(RECORD SET begins)
import Mathlib
import Summits.NavierStokesRegularity.NavierStokesRegularity.Theorems.FilamentSkeletonRssSkeletonJ1RLiaReference
import Summits.NavierStokesRegularity.NavierStokesRegularity.Theorems.FilamentSkeletonRssSkeletonJ1RLiaBootstrap
import Summits.NavierStokesRegularity.NavierStokesRegularity.Theorems.FilamentSkeletonRssSkeletonJ1RLiaGeometry

/-!
# Route `FilamentSkeletonRss` · crux `SkeletonJ1R` (stmt-NavierStokesRegularity-23610) · registered line `streamline_kantorovich_R`
# — brick F(i)-e for stub F1 `LiaFrameExistsL`: the LIA reference is a SLICED REFERENCE (tilt `≤ Rb/8`, curvature `√Γ‖x″‖ ≤ Rb/2`, separation
# `(ρ/2)√Γ`) under EXPLICIT smallness hypotheses on two datum-dependent rates

Lead `ns-fsr-lead-23610` (g0), `--supports stmt-NavierStokesRegularity-23610 --as helper`.  Assembles the Γ-free bricks `…LiaShooting` (p712316),
`…LiaBootstrap`, `…LiaGeometry` and the instantiation `…LiaReference` into the admissibility of the LIA reference, keeping the two Γ-dependent
rates ABSTRACT: for filament `j` let
  `κ_j = |β_j⁻¹| · ( Σ_{k ≠ j} |Γγ_k/4π| · (2/((ρ/2)√Γ)) + (½ + |α|) · R )`,  `R = √3 · |Rb √(Γ log Γ)|`  (in-ball curvature ceiling),
  `τ_j = 2 (R + ‖√Γ q_j‖) + 1`  (exit length of a near-straight arc), `q_j = p_j + s₀_j t_j` the datum waist.
THEOREMS (datum: unit directions, general position `θd ∈ (0,1]`, separation `ρ > 0`; a tilt budget `θ₁` with `Rb/8 < θ₁ ≤ ½` and
`θ₁ ≤ min (√θd/4) (θd ρ/(16(‖q_j − q_k‖ + ρ)))` for all `j ≠ k`):
* `IsLiaReference.curvature_le_of_tiltOn` (+ `_neg`) — on `[0,T]` (resp. `[−T,0]`), tilt `≤ θ₁` ⇒ curvature `≤ κ_j` (partner lines stay at
  distance `≥ (ρ/2)√Γ`: `dist_partner_ge_of_nearStraightOn`; `norm_ambientField_le`; flat outside radius `R`);
* `IsLiaReference.tilt_le` — if `κ_j τ_j ≤ Rb/8` then `‖x_j′ τ − t_j‖ ≤ Rb/8` for ALL `τ` (bootstrap, both half-lines);
* `IsLiaReference.curvature_sqrt_le` — if moreover `κ_j √Γ ≤ Rb/2` then `‖x_j″ τ‖ √Γ ≤ Rb/2` for all `τ`;
* `IsLiaReference.separation` — the references of `j ≠ k` stay `(ρ/2)√Γ` apart (skew divergence of the datum lines beats the `Rb/8` tilt);
* `IsLiaReference.slicedReference` — hence `SlicedReference Γ ρ Rb p t s₀ x` under the two rate hypotheses for every `j`.
The choice of `Rb₁(datum)` and `Γ₁(datum, Rb)` making the rate hypotheses true (`κ_j τ_j → 48π(½+|α|)Rb²/|γ_j|`, `κ_j√Γ → 0` as `Γ → ∞`) is
the last brick of F1, together with the sliced model.

HONEST FRAMING.  Bookkeeping for the ∃-side of a HYPOTHETICAL filament-type rotating-self-similar blow-up skeleton (MODEL rung, negative side);
nothing here is a claim about Navier–Stokes regularity or blow-up; stub F1 and the crux stay OPEN.
-/

set_option linter.dupNamespace false -- `NavierStokesRegularity.NavierStokesRegularity` path/namespace repetition is the tree convention

noncomputable section

namespace Summit.NavierStokesRegularity.NavierStokesRegularity.Theorems.SkeletonJ1RFrame

open Set Function Filter Real Topology
open Literature.Analysis.FluidPDE
open scoped InnerProductSpace BigOperators

/-! ## §0 Datum bookkeeping -/

/-- The datum waist of line `j` (unscaled): `q_j = p_j + s₀_j t_j`; `waistPt Γ p t s₀ j = √Γ • q_j`. [folklore] -/
theorem waistPt_eq {N : ℕ} (Γ : ℝ) (p t : Fin N → EuclideanSpace ℝ (Fin 3)) (s₀ : Fin N → ℝ) (j : Fin N) :
    waistPt Γ p t s₀ j = Real.sqrt Γ • (p j + s₀ j • t j) := rfl

/-- Separation of the datum lines in waist-based parametrisation: `ρ ≤ ‖(q_j + a t_j) − (q_k + b t_k)‖` for all `a, b`. [folklore] -/
theorem datum_sep_waist {N : ℕ} {ρ : ℝ} {p t : Fin N → EuclideanSpace ℝ (Fin 3)} {s₀ : Fin N → ℝ}
    (hsep : ∀ j k, j ≠ k → ∀ a b : ℝ, ρ ≤ ‖(p j + a • t j) - (p k + b • t k)‖) {j k : Fin N} (hjk : j ≠ k) (a b : ℝ) :
    ρ ≤ ‖(p j + s₀ j • t j + a • t j) - (p k + s₀ k • t k + b • t k)‖ := by
  have h := hsep j k hjk (s₀ j + a) (s₀ k + b)
  rwa [add_smul, add_smul, ← add_assoc, ← add_assoc] at h

/-- `√θd/4 ≤ √(θd/2)/2`: the separation tilt budget is below the partner-distance tilt budget. [folklore] -/
theorem sqrt_quarter_le_sqrt_half_half (θd : ℝ) : Real.sqrt θd / 4 ≤ Real.sqrt (θd / 2) / 2 := by
  rw [Real.sqrt_div' θd (by norm_num : (0:ℝ) ≤ 2), div_div]
  have h2 : Real.sqrt 2 * 2 ≤ 4 := by nlinarith [Real.sq_sqrt (show (0:ℝ) ≤ 2 by norm_num), Real.sqrt_nonneg 2]
  exact div_le_div_of_nonneg_left (Real.sqrt_nonneg _) (by positivity) h2

variable {N : ℕ} {Γ Rb ρ θd : ℝ} {p t : Fin N → EuclideanSpace ℝ (Fin 3)} {γ : Fin N → ℝ} {α : ℝ} {s₀ : Fin N → ℝ}
  {x : Fin N → ℝ → EuclideanSpace ℝ (Fin 3)}

/-- The in-ball curvature ceiling of filament `j` (see the module docstring). [folklore] -/
def curvCeil (Γ Rb ρ : ℝ) (γ : Fin N → ℝ) (α : ℝ) (j : Fin N) : ℝ :=
  |(liaCoeff Γ γ j)⁻¹| * ((∑ k ∈ Finset.univ.erase j, |Γ*γ k/(4*Real.pi)| * (2 / (ρ / 2 * Real.sqrt Γ))) +
    (1/2 + |α|) * (Real.sqrt 3 * |Rb * Real.sqrt (Γ * Real.log Γ)|))

/-- `0 ≤ curvCeil` when `0 < ρ√Γ`... in fact for `0 ≤ ρ` and any `Γ` (all summands are nonnegative). [folklore] -/
theorem curvCeil_nonneg (hρ : 0 ≤ ρ) (j : Fin N) : 0 ≤ curvCeil Γ Rb ρ γ α j := by
  unfold curvCeil
  refine mul_nonneg (abs_nonneg _) (add_nonneg (Finset.sum_nonneg fun k _ => mul_nonneg (abs_nonneg _) ?_) (by positivity))
  have : 0 ≤ ρ / 2 * Real.sqrt Γ := by positivity
  positivity

/-! ## §1 Conditional curvature bound on a forward window -/

/-- **Conditional curvature bound (forward).**  Datum: unit directions, general position `θd ∈ (0,1]`, separation `ρ > 0`; `Γ > 0`; tilt budget
`0 ≤ θ₁ ≤ min (√θd/4) (θd ρ/(16(‖q_j − q_k‖ + ρ)))` for all `k ≠ j`.  If the LIA reference `x_j` has tilt `≤ θ₁` on `[0, T]` then its curvature is
`≤ curvCeil` on `[0, T]`. [folklore] -/
theorem IsLiaReference.curvature_le_of_tiltOn (hx : IsLiaReference Γ Rb p t γ α s₀ x) (ht : ∀ k, ‖t k‖ = 1) (hθd : 0 < θd) (hθd1 : θd ≤ 1)
    (hgp : ∀ j k, j ≠ k → |inner ℝ (t j) (t k)| ≤ 1 - θd) (hρ : 0 < ρ)
    (hsep : ∀ j k, j ≠ k → ∀ a b : ℝ, ρ ≤ ‖(p j + a • t j) - (p k + b • t k)‖) (hΓ : 0 < Γ) (hℓ : Rb * Real.sqrt (Γ * Real.log Γ) ≠ 0) (j : Fin N) {θ₁ : ℝ} (hθ₁0 : 0 ≤ θ₁)
    (hθ₁A : ∀ k, k ≠ j → θ₁ ≤ min (Real.sqrt θd / 4) (θd * ρ / (16 * (‖(p j + s₀ j • t j) - (p k + s₀ k • t k)‖ + ρ))))
    {T : ℝ} (htilt : ∀ σ ∈ Icc 0 T, ‖deriv (x j) σ - t j‖ ≤ θ₁) :
    ∀ σ ∈ Icc 0 T, ‖iteratedDeriv 2 (x j) σ‖ ≤ curvCeil Γ Rb ρ γ α j := by
  intro σ hσ
  obtain ⟨hC2, hunit, h0, h0', hode⟩ := hx j
  set R := Real.sqrt 3 * |Rb * Real.sqrt (Γ * Real.log Γ)| with hR
  by_cases hin : ‖x j σ‖ ≤ R
  · -- inside: curvature law + ambient bound from partner distance
    have hd : 0 < ρ / 2 * Real.sqrt Γ := by have := Real.sqrt_pos.2 hΓ; positivity
    have hfar : ∀ k, k ≠ j → (ρ / 2 * Real.sqrt Γ) ^ 2 ≤
        ‖x j σ - waistPt Γ p t s₀ k‖ ^ 2 - (inner ℝ (x j σ - waistPt Γ p t s₀ k) (t k)) ^ 2 := by
      intro k hk
      rw [waistPt_eq]
      have hA := hθ₁A k hk
      refine dist_partner_ge_of_nearStraightOn (hC2.of_le (by norm_num)) (ht j) (ht k) hθd hθd1 (hgp j k hk.symm) hρ
        (fun a b => datum_sep_waist hsep hk.symm a b) (by rw [h0, waistPt_eq]) hθ₁0
        ((le_min_iff.1 hA).1.trans (sqrt_quarter_le_sqrt_half_half θd)) (le_min_iff.1 hA).2 htilt hσ
    have hW := norm_ambientField_le Γ p t γ α s₀ ht j (x j σ) hd hfar
    have hκ := hx.norm_iteratedDeriv_two_le j σ
    unfold curvCeil
    refine hκ.trans (mul_le_mul_of_nonneg_left (hW.trans (add_le_add le_rfl ?_)) (abs_nonneg _))
    exact mul_le_mul_of_nonneg_left hin (by positivity)
  · -- outside: flat
    push Not at hin
    have hfar : 3 * (Rb * Real.sqrt (Γ * Real.log Γ)) ^ 2 ≤ ‖x j σ‖ ^ 2 := by
      have h3 : R ^ 2 = 3 * (Rb * Real.sqrt (Γ * Real.log Γ)) ^ 2 := by
        rw [hR, mul_pow, sq_abs, Real.sq_sqrt (by norm_num : (0:ℝ) ≤ 3)]
      rw [← h3]
      have hR0 : 0 ≤ R := by positivity
      exact pow_le_pow_left₀ hR0 hin.le 2
    rw [hx.iteratedDeriv_two_eq_zero hℓ j hfar, norm_zero]
    exact curvCeil_nonneg hρ.le j

/-- **Conditional curvature bound (backward)**: the same on `[−T, 0]`, by reversing the arc (`σ ↦ x_j(−σ)` is near-straight along `−t_j`; the
partner lines and the general-position / separation data are reversal-invariant). [folklore] -/
theorem IsLiaReference.curvature_le_of_tiltOn_neg (hx : IsLiaReference Γ Rb p t γ α s₀ x) (ht : ∀ k, ‖t k‖ = 1) (hθd : 0 < θd)
    (hθd1 : θd ≤ 1) (hgp : ∀ j k, j ≠ k → |inner ℝ (t j) (t k)| ≤ 1 - θd) (hρ : 0 < ρ)
    (hsep : ∀ j k, j ≠ k → ∀ a b : ℝ, ρ ≤ ‖(p j + a • t j) - (p k + b • t k)‖) (hΓ : 0 < Γ) (hℓ : Rb * Real.sqrt (Γ * Real.log Γ) ≠ 0) (j : Fin N) {θ₁ : ℝ} (hθ₁0 : 0 ≤ θ₁)
    (hθ₁A : ∀ k, k ≠ j → θ₁ ≤ min (Real.sqrt θd / 4) (θd * ρ / (16 * (‖(p j + s₀ j • t j) - (p k + s₀ k • t k)‖ + ρ))))
    {T : ℝ} (htilt : ∀ σ ∈ Icc (-T) 0, ‖deriv (x j) σ - t j‖ ≤ θ₁) :
    ∀ σ ∈ Icc (-T) 0, ‖iteratedDeriv 2 (x j) σ‖ ≤ curvCeil Γ Rb ρ γ α j := by
  intro σ hσ
  obtain ⟨hC2, hunit, h0, h0', hode⟩ := hx j
  set R := Real.sqrt 3 * |Rb * Real.sqrt (Γ * Real.log Γ)| with hR
  by_cases hin : ‖x j σ‖ ≤ R
  · have hd : 0 < ρ / 2 * Real.sqrt Γ := by have := Real.sqrt_pos.2 hΓ; positivity
    -- reversed arc
    set y : ℝ → EuclideanSpace ℝ (Fin 3) := fun s => x j (-s) with hy
    have hyC : ContDiff ℝ 1 y := (hC2.of_le (by norm_num)).comp contDiff_neg
    have hyd : ∀ s, deriv y s = -deriv (x j) (-s) := fun s => by rw [hy]; exact deriv_comp_neg (f := x j) (x := s)
    have hytilt : ∀ s ∈ Icc 0 T, ‖deriv y s - -t j‖ ≤ θ₁ := by
      intro s hs
      rw [hyd, show -deriv (x j) (-s) - -t j = -(deriv (x j) (-s) - t j) by abel, norm_neg]
      exact htilt (-s) ⟨by linarith [hs.2], by linarith [hs.1]⟩
    have hfar : ∀ k, k ≠ j → (ρ / 2 * Real.sqrt Γ) ^ 2 ≤
        ‖x j σ - waistPt Γ p t s₀ k‖ ^ 2 - (inner ℝ (x j σ - waistPt Γ p t s₀ k) (t k)) ^ 2 := by
      intro k hk
      rw [waistPt_eq]
      have hA := hθ₁A k hk
      have hnt : ‖-t j‖ = 1 := by rw [norm_neg, ht j]
      have hgp' : |inner ℝ (-t j) (t k)| ≤ 1 - θd := by rw [inner_neg_left, abs_neg]; exact hgp j k hk.symm
      have hsep' : ∀ a b : ℝ, ρ ≤ ‖(p j + s₀ j • t j + a • -t j) - (p k + s₀ k • t k + b • t k)‖ := by
        intro a b
        have h := datum_sep_waist (s₀ := s₀) hsep hk.symm (-a) b
        rwa [neg_smul, ← smul_neg] at h
      have h := dist_partner_ge_of_nearStraightOn hyC hnt (ht k) hθd hθd1 hgp' hρ hsep'
        (by simp only [hy, neg_zero]; rw [h0, waistPt_eq]) hθ₁0
        ((le_min_iff.1 hA).1.trans (sqrt_quarter_le_sqrt_half_half θd)) (le_min_iff.1 hA).2 hytilt
        (τ := -σ) ⟨by linarith [hσ.2], by linarith [hσ.1]⟩
      simpa only [hy, neg_neg] using h
    have hW := norm_ambientField_le Γ p t γ α s₀ ht j (x j σ) hd hfar
    have hκ := hx.norm_iteratedDeriv_two_le j σ
    unfold curvCeil
    refine hκ.trans (mul_le_mul_of_nonneg_left (hW.trans (add_le_add le_rfl ?_)) (abs_nonneg _))
    exact mul_le_mul_of_nonneg_left hin (by positivity)
  · push Not at hin
    have hfar : 3 * (Rb * Real.sqrt (Γ * Real.log Γ)) ^ 2 ≤ ‖x j σ‖ ^ 2 := by
      have h3 : R ^ 2 = 3 * (Rb * Real.sqrt (Γ * Real.log Γ)) ^ 2 := by
        rw [hR, mul_pow, sq_abs, Real.sq_sqrt (by norm_num : (0:ℝ) ≤ 3)]
      rw [← h3]
      have hR0 : 0 ≤ R := by positivity
      exact pow_le_pow_left₀ hR0 hin.le 2
    rw [hx.iteratedDeriv_two_eq_zero hℓ j hfar, norm_zero]
    exact curvCeil_nonneg hρ.le j

/-! ## §2 Global tilt and curvature of the reference -/

/-- **TILT OF THE LIA REFERENCE.**  Under the datum hypotheses of §1, a tilt budget `Rb/8 < θ₁ ≤ ½` (with the bounds of §1) and the rate hypothesis
`curvCeil · (2(R + ‖√Γ q_j‖) + 1) ≤ Rb/8`, the reference has tilt `‖x_j′ τ − t_j‖ ≤ Rb/8` for ALL `τ`. [folklore] -/
theorem IsLiaReference.tilt_le (hx : IsLiaReference Γ Rb p t γ α s₀ x) (ht : ∀ k, ‖t k‖ = 1) (hθd : 0 < θd) (hθd1 : θd ≤ 1)
    (hgp : ∀ j k, j ≠ k → |inner ℝ (t j) (t k)| ≤ 1 - θd) (hρ : 0 < ρ)
    (hsep : ∀ j k, j ≠ k → ∀ a b : ℝ, ρ ≤ ‖(p j + a • t j) - (p k + b • t k)‖) (hΓ : 0 < Γ) (hℓ : Rb * Real.sqrt (Γ * Real.log Γ) ≠ 0) (j : Fin N) {θ₁ : ℝ}
    (hRbθ : Rb / 8 < θ₁) (hθ₁h : θ₁ ≤ 1 / 2)
    (hθ₁A : ∀ k, k ≠ j → θ₁ ≤ min (Real.sqrt θd / 4) (θd * ρ / (16 * (‖(p j + s₀ j • t j) - (p k + s₀ k • t k)‖ + ρ))))
    (hrate : curvCeil Γ Rb ρ γ α j * (2 * (Real.sqrt 3 * |Rb * Real.sqrt (Γ * Real.log Γ)| + ‖waistPt Γ p t s₀ j‖) + 1) ≤ Rb / 8) :
    ∀ τ, ‖deriv (x j) τ - t j‖ ≤ Rb / 8 := by
  obtain ⟨hC2, hunit, h0, h0', hode⟩ := hx j
  have hκ0 : 0 ≤ curvCeil Γ Rb ρ γ α j := curvCeil_nonneg hρ.le j
  have hR0 : 0 ≤ Real.sqrt 3 * |Rb * Real.sqrt (Γ * Real.log Γ)| := by positivity
  have hθ₁0 : 0 ≤ θ₁ := by
    have : 0 ≤ curvCeil Γ Rb ρ γ α j * (2 * (Real.sqrt 3 * |Rb * Real.sqrt (Γ * Real.log Γ)| + ‖waistPt Γ p t s₀ j‖) + 1) := by
      positivity
    linarith
  have hrate' : curvCeil Γ Rb ρ γ α j * (2 * (Real.sqrt 3 * |Rb * Real.sqrt (Γ * Real.log Γ)| + ‖x j 0‖) + 1) ≤ Rb / 8 := by
    rw [h0]; exact hrate
  have hflat : ∀ σ, Real.sqrt 3 * |Rb * Real.sqrt (Γ * Real.log Γ)| < ‖x j σ‖ → iteratedDeriv 2 (x j) σ = 0 := by
    intro σ hσ
    refine hx.iteratedDeriv_two_eq_zero hℓ j ?_
    have h3 : (Real.sqrt 3 * |Rb * Real.sqrt (Γ * Real.log Γ)|) ^ 2 = 3 * (Rb * Real.sqrt (Γ * Real.log Γ)) ^ 2 := by
      rw [mul_pow, sq_abs, Real.sq_sqrt (by norm_num : (0:ℝ) ≤ 3)]
    rw [← h3]
    exact pow_le_pow_left₀ hR0 hσ.le 2
  intro τ
  rcases le_total 0 τ with hτ | hτ
  · exact nearStraight_of_conditional_curvature hC2 (ht j) h0' hκ0 hR0 hrate' hRbθ hθ₁h
      (fun T _ htilt => hx.curvature_le_of_tiltOn ht hθd hθd1 hgp hρ hsep hΓ hℓ j hθ₁0 hθ₁A htilt) hflat τ hτ
  · exact nearStraight_of_conditional_curvature_neg hC2 (ht j) h0' hκ0 hR0 hrate' hRbθ hθ₁h
      (fun T _ htilt => hx.curvature_le_of_tiltOn_neg ht hθd hθd1 hgp hρ hsep hΓ hℓ j hθ₁0 hθ₁A htilt) hflat τ hτ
(RECORD SET ends)
# [TASK STATEMENT]
When you find a line in the records that contains the word "rates", copy it.

# [WRITTEN ANSWER]
# `(ρ/2)√Γ`) under EXPLICIT smallness hypotheses on two datum-dependent rates
rates ABSTRACT: for filament `j` let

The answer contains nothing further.